Foi aprovado, no plenário da Assembleia Legislativa de Minas Gerais (ALMG), na tarde dessa quarta-feira (14), o projeto de lei que autoriza o uso de R$ 11,06 bilhões provenientes do acordo firmado entre o estado e a mineradora Vale como reparação pela tragédia em Brumadinho. O texto recebeu 73 votos a favor e nenhum voto contra.

O valor aprovado corresponde a 30% do total de R$ 37,68 bilhões do termo homologado pelo Tribunal de Justiça de Minas Gerais (TJMG) em fevereiro. O projeto aprovado pelos deputados segue agora para sanção do governador Romeu Zema (Novo).


A barragem da mina do Córrego do Feijão se rompeu no dia 25 de janeiro, deixando 270 vítimas. Até hoje, dez corpos seguem desaparecidos. Além de provocar mortes, a lama que vazou da estrutura atingiu o Rio Paraopeba, responsável por parte do abastecimento da Região Metropolitana de Belo Horizonte.


R$ 1,5 bi aos municípios O PL 2.508/21 foi recebido no Plenário no último dia 2 de março.
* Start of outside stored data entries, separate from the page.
import Summits.QuantumFields.YangMills.Theorems.SwapVirialDeficitZeroModeSigmaFourSmallBallExplicit
import HarnessLib

/-!
# Exact zero-mode rung Z5 — toward the POWER RATE of the σ-twisted four-leader small ball, measure side I: shells and flips
# (free-hands support of ⟨stmt-QuantumFields-24197⟩; division of labour with w3 g63 (deterministic Taylor package T1–T3) agreed on STATUS 10:58Z/11:03Z)

The rate `|Haar⁴(E_σ(t))/t⁷ − sigmaV| ≤ K·t^θ` is `r⁻⁷·coneConst³·∫ |vol³(rescaledSigmaR r s A) − vol³(limSigma r A)| dcone(a)` (✓`haar_sigmaBall_div_eq_R`,
✓`volume_limSigma_scale`).  This file is the HUB-FREE part of the measure side:
* §A ★ `limSigma_mono` and the EXACT SHELL `vol³(limSigma (r+δ) A \ limSigma (r−δ) A) = ((r+δ)⁷ − (r−δ)⁷)·vol³(limSigma 1 A)` (7-homogeneity, w3 g63's
  ✓`volume_limSigma_scale`; no boundary geometry), with the elementary bound `(r+δ)⁷ − (r−δ)⁷ ≤ 14δ(r+δ)⁶`;
* §B ★★ `mem_shell_of_flip` — if at a point the six relation maps are `sδ`-close to their slopes, `‖M_i(s) − s•L_i‖ ≤ s·δ`, and the three ball conditions
  agree, then a FLIP between `rescaledSigmaR r s A` and `limSigma r A` forces `w ∈ limSigma (r+δ) A \ limSigma (r−δ) A`.
Part II (after w3 g63's (T2) `‖Mrel − s•Lrel‖ ≤ K'·s²·R`): the bad regions `{R > R₀}`, `{s·m > 1/2}`, ball-flip layers, `z₀ ≤ 0`, and the hub integral.
HONEST LABEL: finite-dimensional measure theory (plan-level zero-mode rung of a DRAFT line «sharp-sigma»); NOT the fixed-`L` sharp law, NOT ⟨24197⟩;
the Yang–Mills mass gap is NOT proved; no summit is proved by a line.  Width seat ym-line-sfw-p2-w2 g56 (cell ym-idea-1, free hands; own crux ⟨22884⟩
blocked-on ⟨19935⟩), `--supports stmt-QuantumFields-24197`.  THEOREMS ONLY, standard axioms, 0 `sorry`.  References: [cite: Luscher1983, §2]; [cite: Vanbaal2001]; [folklore].
-/

set_option autoImplicit false

noncomputable section

open MeasureTheory Quaternion Set Filter Topology
open scoped Quaternion ENNReal BigOperators
open Literature.MathematicalPhysics.QuantumLattice
open Literature.Analysis.Calculus (radialUnit radialUnit_def norm_radialUnit tangentialProj)
open Summit.QuantumFields.YangMills.Theorems.SwapTwistDeficit.ToronLog
open Summit.QuantumFields.YangMills.Theorems.SwapVirialDeficit.ZeroModeGroup

attribute [local instance] Literature.Analysis.FluidPDE.Tao2016.quatMeasurableSpace
  Literature.Analysis.FluidPDE.Tao2016.quatBorelSpace
  Literature.MathematicalPhysics.QuantumLattice.secondCountableTopology_su2

namespace Summit.QuantumFields.YangMills.Theorems.SwapVirialDeficit.ZeroModeSigma

/-! ## §A The exact shell of the limit event -/

/-- ★ `limSigma` is monotone in the tolerance `r`. [folklore] -/
theorem limSigma_mono {r r' : ℝ} (h : r ≤ r') (A : ℍ) : limSigma r A ⊆ limSigma r' A := by
  intro w hw
  rw [mem_limSigma_iff] at hw ⊢
  exact ⟨fun i => (hw.1 i).trans h, hw.2⟩

/-- The per-hub limit event `limSigma r (A(a))`, `A(a) = radialUnit (axisPoint a)`, is measurable (section of ✓`measurableSet_limSigma_hub`). [folklore] -/
theorem measurableSet_limSigma_axis (r : ℝ) (a : ℍ) : MeasurableSet (limSigma r (radialUnit (axisPoint a))) := by
  have h := (measurableSet_limSigma_hub r).preimage (measurable_const.prodMk measurable_id : Measurable fun w : (ℍ × ℍ) × ℍ => (a, w))
  exact h

/-- ★ **THE EXACT SHELL**: `vol³(limSigma (r+δ) A \ limSigma (r−δ) A) = ((r+δ)⁷ − (r−δ)⁷)·vol³(limSigma 1 A)` for `0 < r − δ`, `0 ≤ δ`,
`A = A(a)` an axis hub unit, when `vol³(limSigma 1 A) < ∞`. [folklore] -/
theorem volume_shell_eq {r δ : ℝ} (hδ : 0 ≤ δ) (hr : 0 < r - δ) (a : ℍ) (hfin : vol3 (limSigma 1 (radialUnit (axisPoint a))) ≠ ∞) :
    vol3 (limSigma (r + δ) (radialUnit (axisPoint a)) \ limSigma (r - δ) (radialUnit (axisPoint a))) =
      ENNReal.ofReal ((r + δ) ^ 7 - (r - δ) ^ 7) * vol3 (limSigma 1 (radialUnit (axisPoint a))) := by
  set A := radialUnit (axisPoint a)
  have hr' : 0 < r + δ := by linarith
  have hsub : limSigma (r - δ) A ⊆ limSigma (r + δ) A := limSigma_mono (by linarith) A
  have hfin' : vol3 (limSigma (r - δ) A) ≠ ∞ := by
    rw [volume_limSigma_scale hr]; exact ENNReal.mul_ne_top ENNReal.ofReal_ne_top hfin
  rw [measure_sdiff hsub (measurableSet_limSigma_axis (r - δ) a).nullMeasurableSet hfin', volume_limSigma_scale hr', volume_limSigma_scale hr,
    ← ENNReal.sub_mul (fun _ _ => hfin), ← ENNReal.ofReal_sub _ (by positivity)]

/-- `(r+δ)⁷ − (r−δ)⁷ ≤ 14·δ·(r+δ)⁶` for `0 ≤ δ ≤ r`. [folklore] -/
theorem pow_seven_sub_le {r δ : ℝ} (hδ : 0 ≤ δ) (hr : δ ≤ r) : (r + δ) ^ 7 - (r - δ) ^ 7 ≤ 14 * δ * (r + δ) ^ 6 := by
  set a := r + δ with ha
  set b := r - δ with hb
  have h0 : 0 ≤ b := by rw [hb]; linarith
  have h1 : b ≤ a := by rw [ha, hb]; linarith
  have ha0 : 0 ≤ a := h0.trans h1
  have e : a ^ 7 - b ^ 7 = (a - b) * (a ^ 6 + a ^ 5 * b + a ^ 4 * b ^ 2 + a ^ 3 * b ^ 3 + a ^ 2 * b ^ 4 + a * b ^ 5 + b ^ 6) := by ring
  have hab : a - b = 2 * δ := by rw [ha, hb]; ring
  have hk : ∀ k : ℕ, k ≤ 6 → a ^ k * b ^ (6 - k) ≤ a ^ 6 := by
    intro k hk
    calc a ^ k * b ^ (6 - k) ≤ a ^ k * a ^ (6 - k) := mul_le_mul_of_nonneg_left (pow_le_pow_left₀ h0 h1 _) (pow_nonneg ha0 _)
      _ = a ^ 6 := by rw [← pow_add, Nat.add_sub_cancel' hk]
  have h6 := hk 6 le_rfl; have h5 := hk 5 (by norm_num); have h4 := hk 4 (by norm_num); have h3 := hk 3 (by norm_num)
  have h2 := hk 2 (by norm_num); have h1' := hk 1 (by norm_num); have h0' := hk 0 (by norm_num)
  simp only [Nat.sub_self, pow_zero, mul_one, pow_one, one_mul, show 6 - 5 = 1 from rfl, show 6 - 4 = 2 from rfl, show 6 - 3 = 3 from rfl,
    show 6 - 2 = 4 from rfl, show 6 - 1 = 5 from rfl, show 6 - 0 = 6 from rfl] at h6 h5 h4 h3 h2 h1' h0'
  rw [e, hab]
  nlinarith [h6, h5, h4, h3, h2, h1', h0']

/-- ★ **SHELL BOUND**: `vol³(limSigma (r+δ) A \ limSigma (r−δ) A) ≤ 14δ(r+δ)⁶·vol³(limSigma 1 A)` (`0 ≤ δ < r`, axis hub unit `A = A(a)`). [folklore] -/
theorem volume_shell_le {r δ : ℝ} (hδ : 0 ≤ δ) (hr : 0 < r - δ) (a : ℍ) :
    vol3 (limSigma (r + δ) (radialUnit (axisPoint a)) \ limSigma (r - δ) (radialUnit (axisPoint a))) ≤
      ENNReal.ofReal (14 * δ * (r + δ) ^ 6) * vol3 (limSigma 1 (radialUnit (axisPoint a))) := by
  have hrδ : 0 < r + δ := by linarith
  by_cases hfin : vol3 (limSigma 1 (radialUnit (axisPoint a))) = ∞
  · by_cases hδ0 : δ = 0
    · subst hδ0
      rw [add_zero, sub_zero, sdiff_self]; simp
    · have hpos : 0 < 14 * δ * (r + δ) ^ 6 := by
        have : 0 < δ := lt_of_le_of_ne hδ (Ne.symm hδ0); positivity
      rw [hfin, ENNReal.mul_top (ENNReal.ofReal_pos.2 hpos).ne']; exact le_top
  rw [volume_shell_eq hδ hr a hfin]
  exact mul_le_mul' (ENNReal.ofReal_le_ofReal (pow_seven_sub_le hδ (by linarith))) le_rfl

/-! ## §B A flip under slope control lies in the shell -/

/-- If `‖M − s•L‖ ≤ s·δ` with `s > 0`, then `‖M‖ ≤ r·s ⇒ ‖L‖ ≤ r + δ` and `‖L‖ ≤ r − δ ⇒ ‖M‖ ≤ r·s`. [folklore] -/
theorem norm_flip_control {M L : ℍ} {s δ r : ℝ} (hs : 0 < s) (h : ‖M - s • L‖ ≤ s * δ) :
    (‖M‖ ≤ r * s → ‖L‖ ≤ r + δ) ∧ (‖L‖ ≤ r - δ → ‖M‖ ≤ r * s) := by
  have hsL : ‖s • L‖ = s * ‖L‖ := by rw [norm_smul, Real.norm_eq_abs, abs_of_pos hs]
  constructor
  · intro hM
    have h1 : ‖s • L‖ ≤ ‖M‖ + ‖M - s • L‖ := by
      calc ‖s • L‖ = ‖M - (M - s • L)‖ := by rw [sub_sub_cancel]
        _ ≤ ‖M‖ + ‖M - s • L‖ := norm_sub_le _ _
    rw [hsL] at h1
    have : s * ‖L‖ ≤ s * (r + δ) := by nlinarith
    exact le_of_mul_le_mul_left this hs
  · intro hL
    calc ‖M‖ = ‖(M - s • L) + s • L‖ := by rw [sub_add_cancel]
      _ ≤ ‖M - s • L‖ + ‖s • L‖ := norm_add_le _ _
      _ ≤ s * δ + s * (r - δ) := by rw [hsL]; exact add_le_add h (mul_le_mul_of_nonneg_left hL hs.le)
      _ = r * s := by ring

/-- ★★ **A FLIP LIES IN THE SHELL**: at a point `w = ((x,y),z)` with `z₀ > 0` where the six relation maps are slope-controlled,
`‖Mrel A x y z i s − s•Lrel A x y z i‖ ≤ s·δ`, and the three ball conditions at scale `s` agree with their limits, a disagreement between
`w ∈ rescaledSigmaR r s A` and `w ∈ limSigma r A` forces `w ∈ limSigma (r+δ) A \ limSigma (r−δ) A`. [folklore] -/
theorem mem_shell_of_flip {r s δ : ℝ} {A : ℍ} (hs : 0 < s) {w : (ℍ × ℍ) × ℍ} (hz : 0 < w.2.re)
    (hctrl : ∀ i : Fin 6, ‖Mrel A w.1.1 w.1.2 w.2 i s - s • Lrel A w.1.1 w.1.2 w.2 i‖ ≤ s * δ)
    (hbx : ‖dilate s w.1.1‖ < 1 ↔ ‖axPart w.1.1‖ < 1) (hby : ‖dilate s w.1.2‖ < 1 ↔ ‖axPart w.1.2‖ < 1)
    (hbz : ‖dilateIm s w.2‖ < 1 ↔ ‖(w.2.re : ℍ)‖ < 1)
    (hflip : ¬ (w ∈ rescaledSigmaR r s A ↔ w ∈ limSigma r A)) :
    w ∈ limSigma (r + δ) A \ limSigma (r - δ) A := by
  have hc := fun i => norm_flip_control (r := r) hs (hctrl i)
  rw [mem_rescaledSigmaR_iff, mem_limSigma_iff, hbx, hby, hbz] at hflip
  rw [Set.mem_sdiff, mem_limSigma_iff, mem_limSigma_iff]
  by_cases hR : (∀ i : Fin 6, ‖Mrel A w.1.1 w.1.2 w.2 i s‖ ≤ r * s) ∧ (‖axPart w.1.1‖ < 1 ∧ ‖axPart w.1.2‖ < 1) ∧ ‖(w.2.re : ℍ)‖ < 1
  · -- in the rescaled event, hence not in the limit event: some `‖L_i‖ > r`
    have hnotL : ¬ ((∀ i : Fin 6, ‖Lrel A w.1.1 w.1.2 w.2 i‖ ≤ r) ∧ (‖axPart w.1.1‖ < 1 ∧ ‖axPart w.1.2‖ < 1) ∧ ‖(w.2.re : ℍ)‖ < 1 ∧ 0 < w.2.re) :=
      fun hL => hflip ⟨fun _ => hL, fun _ => hR⟩
    refine ⟨⟨fun i => (hc i).1 (hR.1 i), hR.2.1, hR.2.2, hz⟩, fun hL' => hnotL ⟨fun i => ?_, hR.2.1, hR.2.2, hz⟩⟩
    -- `‖L_i‖ ≤ r − δ ≤ r`… no: we need `‖L_i‖ ≤ r`; from `hL'` we only get `≤ r − δ`, which suffices when `δ ≥ 0`; in general use `hc`:
    have h1 := hL'.1 i
    by_cases hδ : 0 ≤ δ
    · linarith
    · -- `δ < 0`: then `‖M_i‖ ≤ r s` gives `‖L_i‖ ≤ r + δ < r`
      have := (hc i).1 (hR.1 i); linarith
  · -- not in the rescaled event, hence in the limit event
    have hL : (∀ i : Fin 6, ‖Lrel A w.1.1 w.1.2 w.2 i‖ ≤ r) ∧ (‖axPart w.1.1‖ < 1 ∧ ‖axPart w.1.2‖ < 1) ∧ ‖(w.2.re : ℍ)‖ < 1 ∧ 0 < w.2.re := by
      by_contra hL; exact hflip ⟨fun h => absurd h hR, fun h => absurd h hL⟩
    refine ⟨⟨fun i => ?_, hL.2.1, hL.2.2.1, hz⟩, fun hL' => hR ⟨fun i => (hc i).2 (hL'.1 i), hL.2.1, hL.2.2.1⟩⟩
    have h1 := hL.1 i
    by_cases hδ : 0 ≤ δ
    · linarith
    · -- `δ < 0`: `‖L_i‖ ≤ r ≤ r − δ` would put `w` in the rescaled event, contradiction — so this case gives anything via `hR`
      exfalso; exact hR ⟨fun j => (hc j).2 (by linarith [hL.1 j]), hL.2.1, hL.2.2.1⟩

end Summit.QuantumFields.YangMills.Theorems.SwapVirialDeficit.ZeroModeSigma

end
Como exige a legislação, ele solicita a abertura de crédito suplementar ao orçamento fiscal do Estado de 2021 até o valor de R$ 11,06 bilhões.

Este valor inclui o R$ 1,5 bilhão que será enviado diretamente a todos os 853 municípios do estado, de acordo com a Proposta de Emenda à Constituição (PEC) 68/21, promulgada nesta terça-feira (12) pela ALMG. A PEC foi motivo de impasse entre o governo e parlamentares.
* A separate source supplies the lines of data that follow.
import Mathlib.Analysis.SpecialFunctions.Log.Deriv
import Mathlib.Analysis.SpecialFunctions.Log.NegMulLog
import Mathlib.Analysis.SpecialFunctions.Sqrt
import Mathlib.Analysis.SpecialFunctions.Pow.Real
import Mathlib.Analysis.Calculus.MeanValue
import Mathlib.Analysis.Calculus.IteratedDeriv.Defs
import Mathlib.Analysis.Convex.Deriv
import Mathlib.LinearAlgebra.Matrix.PosDef
import HarnessLib

/-!
# Self-concordant functions (Nesterov–Nemirovski): the one-dimensional theory

A convex function `f : ℝ → ℝ` is *self-concordant* if `|f'''(x)| ≤ 2 f''(x)^{3/2}` on its (open)
domain [BoydVandenberghe2004, §9.6.1, (9.41)]; a function of several variables is self-concordant
if it is self-concordant along every line [BoydVandenberghe2004, §9.6.1; JarreVavasis2009, §32.5,
(32.63)]. Self-concordance is the regularity hypothesis under which Nesterov and Nemirovski's
analysis of Newton's method and of barrier (interior-point) methods — in particular the ones used
by semidefinite-programming solvers — goes through [NesterovNemirovskii1994; BoydVandenberghe2004,
§9.6, §11.5; JarreVavasis2009, §32.4–32.6].

This file sets up the one-dimensional notion with explicit derivative witnesses and proves the
elementary part of the theory, following Boyd–Vandenberghe §9.6.1–9.6.3 (pp. 496 ff.):

* `SelfConcordantWith s f f₁ f₂ f₃` / `SelfConcordantOn s f` — the definition on an open set `s ⊆
  ℝ` (pointwise `HasDerivAt` witnesses, `f'' ≥ 0`, and (9.41) in the form `|f₃| ≤ 2 · (f₂ ·
  √f₂)`, using `f''^{3/2} = f''·√f''`);
  `SelfConcordantOn.abs_iteratedDeriv_three_le` is (9.41) verbatim in Mathlib's `iteratedDeriv`
  notation, `SelfConcordantOn.of_deriv` the converse packaging, `SelfConcordantWith.convexOn`
  convexity on an open interval.
* Examples [BoydVandenberghe2004, §9.6.1, Example 9.3]: affine and convex quadratic functions
  (`selfConcordantWith_affine`, `selfConcordantWith_quadratic`), the negative logarithm on `(0,
  ∞)` with *equality* in (9.41) (`selfConcordantWith_neg_log`, `neg_log_selfConcordance_eq`), and
  negative entropy plus negative logarithm `x log x - log x`
  (`selfConcordantWith_mul_log_sub_log`).
* Self-concordant calculus [BoydVandenberghe2004, §9.6.2]: scaling by `a ≥ 1`
  (`SelfConcordantWith.const_mul`), sums (`add`, `add_inter`, `sum`; the inequality `u√u + v√v ≤
  (u+v)√(u+v)` is `mul_sqrt_add_mul_sqrt_le`), composition with an affine map of the line
  (`comp_affine`, derivatives `a f'`, `a² f''`, `a³ f'''`), and the general-constant rescaling
  (9.42) (`selfConcordantWith_const_mul_of_abs_le`: `|f'''| ≤ k f''^{3/2}` makes `(k²/4) f`
  self-concordant).
* The logarithmic barrier [BoydVandenberghe2004, Example 9.4; JarreVavasis2009, (32.64)]: `t ↦ -∑
  log (bᵢ - aᵢ t)` is self-concordant (`selfConcordantOn_logBarrier`); with `LineSelfConcordantOn
  D F` (self-concordance of `F : E → ℝ` along every line of `D ⊆ E`) the log barrier `x ↦ -∑ log
  (bᵢ - aᵢ(x))` of an open polyhedron (`lineSelfConcordantOn_logBarrier`, linear functionals `aᵢ`)
  and the orthant barrier `-∑ log xᵢ` (`lineSelfConcordantOn_negSumLog_orthant`) are
  self-concordant along lines.
* Bounds on the second derivative [BoydVandenberghe2004, §9.6.3, (9.45)–(9.46)]: where `f'' > 0`,
  `τ ↦ f''(τ)^{-1/2}` has derivative `-f'''/(2 f''^{3/2})` of absolute value `≤ 1`
  (`hasDerivAt_inv_sqrt`, `abs_deriv_inv_sqrt_le_one`), hence on a segment `[t₀, t₁]` of the
  domain `|f''(t₁)^{-1/2} - f''(t₀)^{-1/2}| ≤ t₁ - t₀` (`abs_inv_sqrt_sub_inv_sqrt_le`) and the
  two-sided bound (9.46) `f''(t₀)/(1 + (t₁-t₀) f''(t₀)^{1/2})² ≤ f''(t₁) ≤ f''(t₀)/(1 - (t₁-t₀)
  f''(t₀)^{1/2})²` (`deriv2_lower_bound`; `deriv2_upper_bound` for `(t₁ - t₀) f''(t₀)^{1/2} < 1`).
* Statement only (named `Prop`, no proof claimed): `NegLogDetLineSelfConcordant n` — the
  log-determinant barrier `-log det X` is self-concordant along lines of the positive definite
  cone [BoydVandenberghe2004, Example 9.5; JarreVavasis2009, §32.6 ("we omit the proof; see
  Nesterov and Nemirovskii"); NesterovNemirovskii1994].

## Not formalised here

The barrier *parameter* (Jarre–Vavasis (32.28), `θ = n` for the orthant and for `-log det`,
(32.65)–(32.66)), the finite-difference conditions (32.24)/(32.26), the Newton-decrement and
suboptimality bounds (9.47)–(9.48) and the complexity analysis of Newton's method
[BoydVandenberghe2004, §9.6.4] are not formalised; neither is the eigenvalue reduction proving
Example 9.5 (only its statement is recorded, as `NegLogDetLineSelfConcordant`).

## References

* [BoydVandenberghe2004] S. Boyd, L. Vandenberghe, *Convex Optimization*, Cambridge University
  Press 2004 — §9.6.1 (definition (9.41), rescaling (9.42), affine invariance, Examples 9.3–9.5),
  §9.6.2 (self-concordant calculus: scaling and sum, composition), §9.6.3 ((9.45), (9.46)),
  bibliography of Ch. 9 (attribution to [NN94]).
* [JarreVavasis2009] F. Jarre, S. Vavasis, *Convex Optimization*, Ch. 32 of *Algorithms and Theory
  of Computation Handbook*, 2nd ed., Chapman & Hall/CRC 2009, doi:10.1201/9781584888239-c32 —
  §32.5 ((32.63) differential self-concordance condition, (32.62) ball barrier, (32.64)–(32.66)
  orthant barrier), §32.6 (`-ln det` is a self-concordant barrier with parameter `n`).
* [NesterovNemirovskii1994] Yu. Nesterov, A. Nemirovskii, *Interior-Point Polynomial Algorithms in
  Convex Programming*, SIAM 1994, doi:10.1137/1.9781611970791 (origin of the notion).

Engines note (eng-sdp-2, certsdp lane): anchor for the barrier/interior-point vocabulary behind
the floating-point SDP solvers whose outputs the certsdp verifiers certify; shared numerical
engines serving client cells — rigour lives in the verifiers; every published number belongs to a
client cell's ledger, not to the engines group. Dedup searches run before writing (2026-08-24):
`lean search 'self-concordan|selfConcordant|SelfConcordant'` (no hits in Mathlib, Literature,
Summits, HarnessLib), `ls Literature/Analysis/Convex/` (no barrier/self-concordance file).
-/

open Real Set Filter
open scoped Topology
O estado defendia que o pagamento fosse feito por meio de convênios, enquanto a Assembleia propôs que o dinheiro fosse transferido diretamente para as contas dos municípios, como prevê a PEC. Os parlamentares venceram a "queda de braço".

"Os valores previstos são de execução orçamentária e financeira obrigatória e deverão ser transferidos aos municípios independentemente da sua adimplência, da prestação de contrapartida, da apresentação de quaisquer documentos ou da celebração de convênio, contrato, termo de parceria, acordo, ajuste ou instrumento congênere entre o Estado e o município", diz o texto do projeto aprovado nesta quarta.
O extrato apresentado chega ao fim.